### Source information:
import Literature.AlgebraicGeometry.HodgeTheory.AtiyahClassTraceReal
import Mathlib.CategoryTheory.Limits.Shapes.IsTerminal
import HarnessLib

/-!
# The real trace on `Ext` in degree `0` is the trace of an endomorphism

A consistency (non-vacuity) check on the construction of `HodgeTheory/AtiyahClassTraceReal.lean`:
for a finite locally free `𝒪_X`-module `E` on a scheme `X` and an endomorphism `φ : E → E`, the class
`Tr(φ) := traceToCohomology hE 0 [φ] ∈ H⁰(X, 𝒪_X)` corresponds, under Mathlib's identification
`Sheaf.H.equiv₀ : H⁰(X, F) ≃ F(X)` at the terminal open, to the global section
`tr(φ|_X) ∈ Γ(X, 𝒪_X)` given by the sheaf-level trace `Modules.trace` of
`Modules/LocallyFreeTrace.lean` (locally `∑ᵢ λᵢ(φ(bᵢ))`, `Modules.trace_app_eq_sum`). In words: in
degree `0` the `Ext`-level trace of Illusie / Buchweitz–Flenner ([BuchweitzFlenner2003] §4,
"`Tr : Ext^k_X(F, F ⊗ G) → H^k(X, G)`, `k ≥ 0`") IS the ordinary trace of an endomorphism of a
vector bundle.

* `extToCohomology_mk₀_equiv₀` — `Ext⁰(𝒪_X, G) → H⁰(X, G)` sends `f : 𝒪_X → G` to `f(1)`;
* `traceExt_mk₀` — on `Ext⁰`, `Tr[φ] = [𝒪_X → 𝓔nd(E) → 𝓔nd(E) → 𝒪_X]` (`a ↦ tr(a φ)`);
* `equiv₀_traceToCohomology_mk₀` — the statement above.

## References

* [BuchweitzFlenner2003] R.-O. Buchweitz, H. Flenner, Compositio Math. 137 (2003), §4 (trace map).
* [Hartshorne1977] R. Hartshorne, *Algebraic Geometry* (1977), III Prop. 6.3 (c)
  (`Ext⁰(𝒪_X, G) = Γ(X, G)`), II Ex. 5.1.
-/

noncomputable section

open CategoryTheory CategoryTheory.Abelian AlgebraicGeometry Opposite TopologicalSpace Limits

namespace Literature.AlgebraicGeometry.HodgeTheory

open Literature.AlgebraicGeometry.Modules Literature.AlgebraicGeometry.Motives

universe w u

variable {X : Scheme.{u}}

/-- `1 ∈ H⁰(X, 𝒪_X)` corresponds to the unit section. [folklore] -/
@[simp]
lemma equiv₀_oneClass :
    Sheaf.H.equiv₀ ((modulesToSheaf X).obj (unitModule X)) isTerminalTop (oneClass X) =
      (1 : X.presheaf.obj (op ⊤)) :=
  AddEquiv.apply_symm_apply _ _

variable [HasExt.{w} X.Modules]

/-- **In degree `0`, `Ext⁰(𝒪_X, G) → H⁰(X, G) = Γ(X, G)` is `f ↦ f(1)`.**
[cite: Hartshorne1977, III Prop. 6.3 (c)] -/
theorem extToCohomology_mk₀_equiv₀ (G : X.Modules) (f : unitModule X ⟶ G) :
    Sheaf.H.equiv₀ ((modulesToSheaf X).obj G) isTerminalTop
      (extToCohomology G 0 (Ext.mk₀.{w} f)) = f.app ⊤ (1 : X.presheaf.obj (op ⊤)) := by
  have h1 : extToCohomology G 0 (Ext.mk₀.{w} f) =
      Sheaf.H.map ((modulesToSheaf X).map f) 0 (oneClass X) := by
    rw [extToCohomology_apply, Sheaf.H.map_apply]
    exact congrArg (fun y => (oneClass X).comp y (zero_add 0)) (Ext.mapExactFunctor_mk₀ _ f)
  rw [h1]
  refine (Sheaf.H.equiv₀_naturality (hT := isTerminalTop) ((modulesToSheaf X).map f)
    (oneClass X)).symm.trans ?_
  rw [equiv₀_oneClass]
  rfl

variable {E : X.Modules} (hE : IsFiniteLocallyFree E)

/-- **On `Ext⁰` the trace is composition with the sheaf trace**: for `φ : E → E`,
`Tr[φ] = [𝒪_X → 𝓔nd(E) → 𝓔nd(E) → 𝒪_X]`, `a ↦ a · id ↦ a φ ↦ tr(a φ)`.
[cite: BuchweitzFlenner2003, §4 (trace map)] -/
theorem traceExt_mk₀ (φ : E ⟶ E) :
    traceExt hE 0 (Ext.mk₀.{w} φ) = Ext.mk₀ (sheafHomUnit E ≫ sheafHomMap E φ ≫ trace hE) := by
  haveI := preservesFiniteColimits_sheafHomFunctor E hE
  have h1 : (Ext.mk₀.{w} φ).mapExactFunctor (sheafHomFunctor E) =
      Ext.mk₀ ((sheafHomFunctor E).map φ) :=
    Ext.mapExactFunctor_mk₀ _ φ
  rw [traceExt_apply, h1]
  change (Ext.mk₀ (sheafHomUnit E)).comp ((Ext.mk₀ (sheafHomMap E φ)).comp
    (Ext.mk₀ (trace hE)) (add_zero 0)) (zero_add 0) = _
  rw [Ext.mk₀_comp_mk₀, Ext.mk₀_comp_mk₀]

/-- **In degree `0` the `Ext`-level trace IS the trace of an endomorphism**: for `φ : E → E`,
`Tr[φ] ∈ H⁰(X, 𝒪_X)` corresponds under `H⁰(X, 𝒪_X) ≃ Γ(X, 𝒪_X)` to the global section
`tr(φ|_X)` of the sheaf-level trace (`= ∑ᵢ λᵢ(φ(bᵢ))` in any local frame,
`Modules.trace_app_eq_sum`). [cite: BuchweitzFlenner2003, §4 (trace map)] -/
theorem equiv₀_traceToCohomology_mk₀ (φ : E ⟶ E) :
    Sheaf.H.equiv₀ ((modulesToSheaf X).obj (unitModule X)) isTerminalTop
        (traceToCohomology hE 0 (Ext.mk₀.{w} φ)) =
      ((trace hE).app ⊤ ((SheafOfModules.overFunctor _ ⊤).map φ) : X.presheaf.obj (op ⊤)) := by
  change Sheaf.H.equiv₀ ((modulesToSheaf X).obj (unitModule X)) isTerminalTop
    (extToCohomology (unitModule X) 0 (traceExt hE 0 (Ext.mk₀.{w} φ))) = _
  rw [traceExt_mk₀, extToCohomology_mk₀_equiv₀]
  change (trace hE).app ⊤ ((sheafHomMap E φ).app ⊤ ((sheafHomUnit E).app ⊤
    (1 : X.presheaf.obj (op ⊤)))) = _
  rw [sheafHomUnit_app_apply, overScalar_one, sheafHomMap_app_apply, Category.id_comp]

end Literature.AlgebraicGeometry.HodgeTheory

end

* * *

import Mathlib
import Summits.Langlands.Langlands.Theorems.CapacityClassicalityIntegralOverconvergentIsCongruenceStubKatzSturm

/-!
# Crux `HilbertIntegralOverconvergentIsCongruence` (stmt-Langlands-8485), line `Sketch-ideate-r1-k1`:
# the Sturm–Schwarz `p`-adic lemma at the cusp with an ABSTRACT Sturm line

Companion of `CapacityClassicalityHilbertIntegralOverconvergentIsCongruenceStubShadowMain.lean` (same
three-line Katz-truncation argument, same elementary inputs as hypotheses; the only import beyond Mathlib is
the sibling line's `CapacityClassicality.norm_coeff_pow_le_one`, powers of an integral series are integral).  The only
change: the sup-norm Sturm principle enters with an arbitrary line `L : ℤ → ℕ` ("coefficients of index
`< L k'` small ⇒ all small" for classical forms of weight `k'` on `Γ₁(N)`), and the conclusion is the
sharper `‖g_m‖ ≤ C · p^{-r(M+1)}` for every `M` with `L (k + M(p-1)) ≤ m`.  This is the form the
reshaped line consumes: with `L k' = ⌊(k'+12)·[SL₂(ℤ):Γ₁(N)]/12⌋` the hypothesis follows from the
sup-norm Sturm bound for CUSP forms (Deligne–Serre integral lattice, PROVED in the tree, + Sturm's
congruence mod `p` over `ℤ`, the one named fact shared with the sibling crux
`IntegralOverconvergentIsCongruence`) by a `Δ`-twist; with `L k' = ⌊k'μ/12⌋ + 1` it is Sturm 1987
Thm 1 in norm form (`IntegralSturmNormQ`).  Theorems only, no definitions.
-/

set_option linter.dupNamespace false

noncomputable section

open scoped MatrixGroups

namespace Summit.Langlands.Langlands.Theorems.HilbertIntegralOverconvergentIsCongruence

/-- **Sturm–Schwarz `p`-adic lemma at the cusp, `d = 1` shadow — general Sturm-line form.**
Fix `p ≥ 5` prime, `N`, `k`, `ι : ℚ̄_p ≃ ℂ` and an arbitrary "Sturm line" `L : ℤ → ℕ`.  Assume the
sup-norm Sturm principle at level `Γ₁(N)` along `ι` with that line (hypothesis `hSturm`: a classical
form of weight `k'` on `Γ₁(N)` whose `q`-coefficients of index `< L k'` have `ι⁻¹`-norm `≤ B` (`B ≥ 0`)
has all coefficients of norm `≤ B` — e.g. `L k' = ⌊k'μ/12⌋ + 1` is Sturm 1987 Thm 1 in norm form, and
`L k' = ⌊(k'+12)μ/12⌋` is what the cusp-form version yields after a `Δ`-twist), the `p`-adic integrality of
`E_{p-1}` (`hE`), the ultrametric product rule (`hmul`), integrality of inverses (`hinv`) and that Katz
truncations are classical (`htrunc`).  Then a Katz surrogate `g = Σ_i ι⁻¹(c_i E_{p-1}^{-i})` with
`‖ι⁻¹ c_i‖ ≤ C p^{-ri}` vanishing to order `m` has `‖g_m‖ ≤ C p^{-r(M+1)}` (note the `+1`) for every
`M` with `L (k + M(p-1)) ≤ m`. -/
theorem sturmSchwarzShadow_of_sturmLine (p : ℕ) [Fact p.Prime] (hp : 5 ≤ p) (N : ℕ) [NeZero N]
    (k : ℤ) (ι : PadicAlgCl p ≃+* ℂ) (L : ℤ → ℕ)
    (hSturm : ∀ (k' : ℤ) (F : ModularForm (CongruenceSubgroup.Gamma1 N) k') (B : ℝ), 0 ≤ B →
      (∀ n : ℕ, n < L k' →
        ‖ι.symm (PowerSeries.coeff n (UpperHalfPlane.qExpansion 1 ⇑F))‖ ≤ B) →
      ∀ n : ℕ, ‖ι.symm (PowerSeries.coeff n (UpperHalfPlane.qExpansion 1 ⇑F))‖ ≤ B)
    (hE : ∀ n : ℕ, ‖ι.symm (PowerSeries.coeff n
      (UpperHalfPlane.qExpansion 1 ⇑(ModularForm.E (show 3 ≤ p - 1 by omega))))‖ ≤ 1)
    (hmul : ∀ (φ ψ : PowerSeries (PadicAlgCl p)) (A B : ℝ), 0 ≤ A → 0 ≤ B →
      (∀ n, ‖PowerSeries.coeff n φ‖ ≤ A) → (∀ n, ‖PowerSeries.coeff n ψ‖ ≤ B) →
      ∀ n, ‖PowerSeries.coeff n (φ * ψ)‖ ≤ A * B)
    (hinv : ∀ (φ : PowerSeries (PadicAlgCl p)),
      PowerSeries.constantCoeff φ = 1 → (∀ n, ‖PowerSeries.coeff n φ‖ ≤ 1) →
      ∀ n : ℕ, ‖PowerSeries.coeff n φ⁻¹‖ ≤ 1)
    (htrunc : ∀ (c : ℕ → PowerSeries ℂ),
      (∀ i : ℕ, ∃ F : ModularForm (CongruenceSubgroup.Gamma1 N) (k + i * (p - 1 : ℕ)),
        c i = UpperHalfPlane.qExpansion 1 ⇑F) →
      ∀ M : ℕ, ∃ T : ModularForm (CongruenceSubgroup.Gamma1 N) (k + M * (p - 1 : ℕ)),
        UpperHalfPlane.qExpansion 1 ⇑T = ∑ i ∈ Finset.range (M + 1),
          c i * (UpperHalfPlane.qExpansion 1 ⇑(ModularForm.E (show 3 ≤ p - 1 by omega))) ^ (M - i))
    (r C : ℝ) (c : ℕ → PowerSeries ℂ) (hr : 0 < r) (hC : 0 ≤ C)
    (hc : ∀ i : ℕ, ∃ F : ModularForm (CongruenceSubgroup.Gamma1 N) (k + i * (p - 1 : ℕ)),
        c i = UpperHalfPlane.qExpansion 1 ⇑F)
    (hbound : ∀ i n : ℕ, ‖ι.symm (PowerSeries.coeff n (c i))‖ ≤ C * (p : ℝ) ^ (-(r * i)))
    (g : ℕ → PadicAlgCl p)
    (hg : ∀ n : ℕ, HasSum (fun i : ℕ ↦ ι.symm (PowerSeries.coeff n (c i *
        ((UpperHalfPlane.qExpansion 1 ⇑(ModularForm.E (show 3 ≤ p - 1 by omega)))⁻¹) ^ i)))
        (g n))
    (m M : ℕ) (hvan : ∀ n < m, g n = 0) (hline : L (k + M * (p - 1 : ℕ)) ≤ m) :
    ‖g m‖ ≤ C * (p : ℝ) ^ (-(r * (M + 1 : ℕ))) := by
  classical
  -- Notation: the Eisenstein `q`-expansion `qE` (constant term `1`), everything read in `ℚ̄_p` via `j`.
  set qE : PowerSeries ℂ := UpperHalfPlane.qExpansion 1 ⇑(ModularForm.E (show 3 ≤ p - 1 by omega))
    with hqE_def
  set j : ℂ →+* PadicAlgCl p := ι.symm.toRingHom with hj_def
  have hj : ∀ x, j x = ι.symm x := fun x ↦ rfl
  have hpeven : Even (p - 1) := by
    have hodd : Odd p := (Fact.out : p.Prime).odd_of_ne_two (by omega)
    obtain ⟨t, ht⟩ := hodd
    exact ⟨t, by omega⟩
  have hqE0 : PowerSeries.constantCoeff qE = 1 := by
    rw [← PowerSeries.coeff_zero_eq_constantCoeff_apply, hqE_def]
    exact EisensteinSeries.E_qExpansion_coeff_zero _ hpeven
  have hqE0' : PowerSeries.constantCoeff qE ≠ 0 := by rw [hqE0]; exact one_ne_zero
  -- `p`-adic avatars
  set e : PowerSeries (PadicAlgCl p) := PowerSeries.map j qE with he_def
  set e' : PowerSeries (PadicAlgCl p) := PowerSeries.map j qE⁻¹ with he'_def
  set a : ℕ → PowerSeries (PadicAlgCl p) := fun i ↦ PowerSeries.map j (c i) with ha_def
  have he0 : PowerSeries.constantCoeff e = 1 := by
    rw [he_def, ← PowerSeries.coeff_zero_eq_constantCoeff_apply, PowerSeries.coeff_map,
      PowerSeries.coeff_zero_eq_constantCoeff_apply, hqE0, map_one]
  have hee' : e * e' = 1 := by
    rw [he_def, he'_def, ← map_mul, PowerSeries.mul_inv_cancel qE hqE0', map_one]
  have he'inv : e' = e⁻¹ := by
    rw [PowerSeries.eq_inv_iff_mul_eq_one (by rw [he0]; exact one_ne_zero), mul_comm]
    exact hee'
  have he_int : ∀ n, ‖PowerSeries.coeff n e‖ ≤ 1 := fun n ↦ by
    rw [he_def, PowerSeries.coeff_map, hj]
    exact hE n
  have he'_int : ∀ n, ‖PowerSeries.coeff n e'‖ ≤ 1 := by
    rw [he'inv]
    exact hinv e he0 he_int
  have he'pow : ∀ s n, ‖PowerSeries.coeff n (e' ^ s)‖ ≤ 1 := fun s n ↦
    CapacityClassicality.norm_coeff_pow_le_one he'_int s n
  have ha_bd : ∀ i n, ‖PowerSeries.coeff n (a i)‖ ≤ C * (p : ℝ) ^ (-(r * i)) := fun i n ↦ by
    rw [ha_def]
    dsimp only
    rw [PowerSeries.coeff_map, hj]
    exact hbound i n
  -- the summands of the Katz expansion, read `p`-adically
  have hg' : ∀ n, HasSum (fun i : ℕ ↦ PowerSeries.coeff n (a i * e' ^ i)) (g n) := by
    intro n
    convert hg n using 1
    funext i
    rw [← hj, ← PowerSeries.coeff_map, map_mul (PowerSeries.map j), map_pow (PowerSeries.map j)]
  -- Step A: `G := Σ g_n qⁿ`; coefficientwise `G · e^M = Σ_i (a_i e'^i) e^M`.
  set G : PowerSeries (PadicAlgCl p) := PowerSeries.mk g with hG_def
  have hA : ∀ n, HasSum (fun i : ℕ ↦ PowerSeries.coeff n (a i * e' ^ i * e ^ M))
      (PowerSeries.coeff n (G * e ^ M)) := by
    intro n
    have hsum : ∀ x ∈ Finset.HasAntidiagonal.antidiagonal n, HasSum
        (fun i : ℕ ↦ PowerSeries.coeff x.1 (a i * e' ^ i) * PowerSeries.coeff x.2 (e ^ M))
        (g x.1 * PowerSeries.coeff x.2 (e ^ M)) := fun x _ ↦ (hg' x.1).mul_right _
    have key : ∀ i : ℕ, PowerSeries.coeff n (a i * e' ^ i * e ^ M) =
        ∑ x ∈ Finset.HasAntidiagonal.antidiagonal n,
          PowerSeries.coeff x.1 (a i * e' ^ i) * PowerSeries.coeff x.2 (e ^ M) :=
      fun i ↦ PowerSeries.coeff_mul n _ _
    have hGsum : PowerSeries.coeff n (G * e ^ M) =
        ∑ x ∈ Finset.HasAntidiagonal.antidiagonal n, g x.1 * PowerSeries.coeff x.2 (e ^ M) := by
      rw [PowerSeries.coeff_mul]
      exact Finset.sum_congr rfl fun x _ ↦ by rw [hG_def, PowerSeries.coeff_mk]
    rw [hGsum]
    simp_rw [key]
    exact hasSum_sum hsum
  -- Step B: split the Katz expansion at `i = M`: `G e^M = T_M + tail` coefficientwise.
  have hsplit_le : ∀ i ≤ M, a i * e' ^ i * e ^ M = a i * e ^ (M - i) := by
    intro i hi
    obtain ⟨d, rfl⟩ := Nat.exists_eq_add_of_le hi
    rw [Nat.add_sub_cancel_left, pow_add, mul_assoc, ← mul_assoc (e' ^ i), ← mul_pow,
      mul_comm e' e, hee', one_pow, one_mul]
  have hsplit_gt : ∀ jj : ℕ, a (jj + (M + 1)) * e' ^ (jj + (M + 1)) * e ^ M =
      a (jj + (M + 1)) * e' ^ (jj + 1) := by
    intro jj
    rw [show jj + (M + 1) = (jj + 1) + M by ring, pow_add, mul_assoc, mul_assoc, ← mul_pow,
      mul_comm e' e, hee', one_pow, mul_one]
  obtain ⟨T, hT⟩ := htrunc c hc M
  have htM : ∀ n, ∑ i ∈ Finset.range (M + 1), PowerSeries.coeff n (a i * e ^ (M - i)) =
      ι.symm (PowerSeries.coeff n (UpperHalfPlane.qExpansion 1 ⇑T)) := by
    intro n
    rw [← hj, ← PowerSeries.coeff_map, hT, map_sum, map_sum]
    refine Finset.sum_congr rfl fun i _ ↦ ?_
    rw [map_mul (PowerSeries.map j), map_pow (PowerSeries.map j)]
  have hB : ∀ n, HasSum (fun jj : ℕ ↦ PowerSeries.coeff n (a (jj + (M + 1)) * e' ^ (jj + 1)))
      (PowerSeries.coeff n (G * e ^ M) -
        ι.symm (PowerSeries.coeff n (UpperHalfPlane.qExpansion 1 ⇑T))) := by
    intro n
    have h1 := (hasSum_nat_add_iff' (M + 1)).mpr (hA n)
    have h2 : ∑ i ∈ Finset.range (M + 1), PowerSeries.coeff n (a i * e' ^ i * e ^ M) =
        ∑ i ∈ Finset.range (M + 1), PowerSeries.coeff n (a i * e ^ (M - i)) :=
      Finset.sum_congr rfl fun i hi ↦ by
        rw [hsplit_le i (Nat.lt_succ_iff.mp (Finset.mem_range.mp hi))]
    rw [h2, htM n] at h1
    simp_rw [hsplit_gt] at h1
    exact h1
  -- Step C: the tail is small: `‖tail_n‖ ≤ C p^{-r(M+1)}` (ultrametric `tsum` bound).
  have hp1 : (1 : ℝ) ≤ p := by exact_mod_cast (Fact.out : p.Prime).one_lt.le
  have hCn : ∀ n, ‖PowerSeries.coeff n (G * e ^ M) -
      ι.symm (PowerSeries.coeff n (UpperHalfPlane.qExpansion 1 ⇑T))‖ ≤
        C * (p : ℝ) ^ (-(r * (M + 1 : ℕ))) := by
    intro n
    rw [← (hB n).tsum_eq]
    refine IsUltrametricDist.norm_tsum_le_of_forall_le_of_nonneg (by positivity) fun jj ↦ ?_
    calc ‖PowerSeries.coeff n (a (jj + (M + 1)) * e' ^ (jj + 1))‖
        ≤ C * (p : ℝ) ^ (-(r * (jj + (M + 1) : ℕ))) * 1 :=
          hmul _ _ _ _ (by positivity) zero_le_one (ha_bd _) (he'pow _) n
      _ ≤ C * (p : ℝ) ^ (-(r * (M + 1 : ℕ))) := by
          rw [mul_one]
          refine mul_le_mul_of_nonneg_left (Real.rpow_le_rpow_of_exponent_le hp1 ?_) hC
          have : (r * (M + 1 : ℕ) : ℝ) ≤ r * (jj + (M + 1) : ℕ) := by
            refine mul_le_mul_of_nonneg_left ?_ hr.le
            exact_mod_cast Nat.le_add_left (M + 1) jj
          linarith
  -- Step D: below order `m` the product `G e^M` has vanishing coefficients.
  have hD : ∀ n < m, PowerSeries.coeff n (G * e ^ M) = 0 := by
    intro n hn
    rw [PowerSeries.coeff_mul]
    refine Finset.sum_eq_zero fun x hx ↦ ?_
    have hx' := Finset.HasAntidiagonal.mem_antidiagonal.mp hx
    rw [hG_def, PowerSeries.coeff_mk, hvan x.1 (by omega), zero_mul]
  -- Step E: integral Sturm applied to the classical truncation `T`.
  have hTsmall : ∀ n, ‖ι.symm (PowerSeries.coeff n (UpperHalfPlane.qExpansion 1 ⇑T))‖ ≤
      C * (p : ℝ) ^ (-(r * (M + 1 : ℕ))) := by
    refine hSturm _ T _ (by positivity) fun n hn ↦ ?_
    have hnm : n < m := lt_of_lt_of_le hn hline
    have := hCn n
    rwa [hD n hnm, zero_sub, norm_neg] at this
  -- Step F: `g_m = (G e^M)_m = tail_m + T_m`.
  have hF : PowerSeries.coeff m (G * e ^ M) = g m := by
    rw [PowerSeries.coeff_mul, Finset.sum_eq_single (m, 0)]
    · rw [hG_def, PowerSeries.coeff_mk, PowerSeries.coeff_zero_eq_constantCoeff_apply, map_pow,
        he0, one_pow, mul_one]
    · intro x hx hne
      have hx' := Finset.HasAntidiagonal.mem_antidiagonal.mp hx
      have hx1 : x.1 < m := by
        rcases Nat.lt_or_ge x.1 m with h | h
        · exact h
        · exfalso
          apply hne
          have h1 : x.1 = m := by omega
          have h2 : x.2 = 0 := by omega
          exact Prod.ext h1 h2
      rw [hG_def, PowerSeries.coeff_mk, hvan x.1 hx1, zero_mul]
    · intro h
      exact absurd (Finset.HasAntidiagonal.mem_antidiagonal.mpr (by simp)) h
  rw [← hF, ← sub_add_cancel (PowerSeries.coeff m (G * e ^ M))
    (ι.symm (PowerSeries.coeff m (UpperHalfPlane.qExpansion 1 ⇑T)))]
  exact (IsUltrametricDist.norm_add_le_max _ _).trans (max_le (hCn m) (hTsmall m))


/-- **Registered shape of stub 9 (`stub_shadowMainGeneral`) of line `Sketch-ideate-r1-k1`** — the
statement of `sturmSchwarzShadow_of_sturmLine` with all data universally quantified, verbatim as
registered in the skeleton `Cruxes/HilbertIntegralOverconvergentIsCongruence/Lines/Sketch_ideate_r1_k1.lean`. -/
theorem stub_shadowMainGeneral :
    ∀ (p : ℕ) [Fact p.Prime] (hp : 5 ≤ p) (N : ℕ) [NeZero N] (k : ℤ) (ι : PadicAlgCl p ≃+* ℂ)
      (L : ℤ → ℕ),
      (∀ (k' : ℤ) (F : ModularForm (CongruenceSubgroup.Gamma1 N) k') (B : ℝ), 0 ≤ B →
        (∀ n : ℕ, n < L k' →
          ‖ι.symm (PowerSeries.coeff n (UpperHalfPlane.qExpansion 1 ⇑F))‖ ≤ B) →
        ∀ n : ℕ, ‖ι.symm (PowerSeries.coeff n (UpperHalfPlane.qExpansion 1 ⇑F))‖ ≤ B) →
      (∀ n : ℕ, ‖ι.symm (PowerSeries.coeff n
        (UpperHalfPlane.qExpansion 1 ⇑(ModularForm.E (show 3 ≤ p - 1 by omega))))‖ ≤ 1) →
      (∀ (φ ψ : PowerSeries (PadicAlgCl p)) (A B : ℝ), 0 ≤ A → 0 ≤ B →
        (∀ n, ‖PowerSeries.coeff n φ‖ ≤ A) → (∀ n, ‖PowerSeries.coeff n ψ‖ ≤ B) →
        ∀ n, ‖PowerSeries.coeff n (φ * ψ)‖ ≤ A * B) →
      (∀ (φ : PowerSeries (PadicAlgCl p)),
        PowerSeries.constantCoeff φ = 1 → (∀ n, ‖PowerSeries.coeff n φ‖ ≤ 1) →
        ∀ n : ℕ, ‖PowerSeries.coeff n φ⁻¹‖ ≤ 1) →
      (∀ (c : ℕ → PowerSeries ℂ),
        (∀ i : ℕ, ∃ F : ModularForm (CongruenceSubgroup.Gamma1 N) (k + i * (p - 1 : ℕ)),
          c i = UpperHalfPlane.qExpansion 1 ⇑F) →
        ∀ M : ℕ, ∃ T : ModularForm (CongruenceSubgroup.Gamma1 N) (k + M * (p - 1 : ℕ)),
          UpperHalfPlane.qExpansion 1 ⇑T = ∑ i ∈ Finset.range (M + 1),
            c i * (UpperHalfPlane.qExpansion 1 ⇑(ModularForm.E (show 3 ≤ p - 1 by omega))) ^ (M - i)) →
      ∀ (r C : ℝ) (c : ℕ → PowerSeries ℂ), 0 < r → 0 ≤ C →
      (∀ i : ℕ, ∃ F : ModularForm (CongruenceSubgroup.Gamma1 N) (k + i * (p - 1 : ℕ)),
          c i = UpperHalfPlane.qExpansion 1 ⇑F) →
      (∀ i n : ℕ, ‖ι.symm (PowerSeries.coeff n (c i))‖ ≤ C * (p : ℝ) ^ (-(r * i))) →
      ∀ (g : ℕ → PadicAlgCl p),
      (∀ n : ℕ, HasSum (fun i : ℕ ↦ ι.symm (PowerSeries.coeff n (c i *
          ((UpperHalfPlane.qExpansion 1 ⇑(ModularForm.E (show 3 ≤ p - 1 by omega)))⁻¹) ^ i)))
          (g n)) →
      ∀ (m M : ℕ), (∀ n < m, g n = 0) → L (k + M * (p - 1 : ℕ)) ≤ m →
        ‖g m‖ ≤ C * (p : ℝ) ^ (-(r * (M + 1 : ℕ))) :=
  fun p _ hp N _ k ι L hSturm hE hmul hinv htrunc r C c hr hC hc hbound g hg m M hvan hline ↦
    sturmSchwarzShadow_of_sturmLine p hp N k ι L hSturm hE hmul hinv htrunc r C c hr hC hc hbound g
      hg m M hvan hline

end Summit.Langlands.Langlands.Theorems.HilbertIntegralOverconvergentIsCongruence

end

### Task objective:
The lines to show are those in the data above that include "presheaf".

### Task response:
      (1 : X.presheaf.obj (op ⊤)) :=
      (extToCohomology G 0 (Ext.mk₀.{w} f)) = f.app ⊤ (1 : X.presheaf.obj (op ⊤)) := by
      ((trace hE).app ⊤ ((SheafOfModules.overFunctor _ ⊤).map φ) : X.presheaf.obj (op ⊤)) := by
    (1 : X.presheaf.obj (op ⊤)))) = _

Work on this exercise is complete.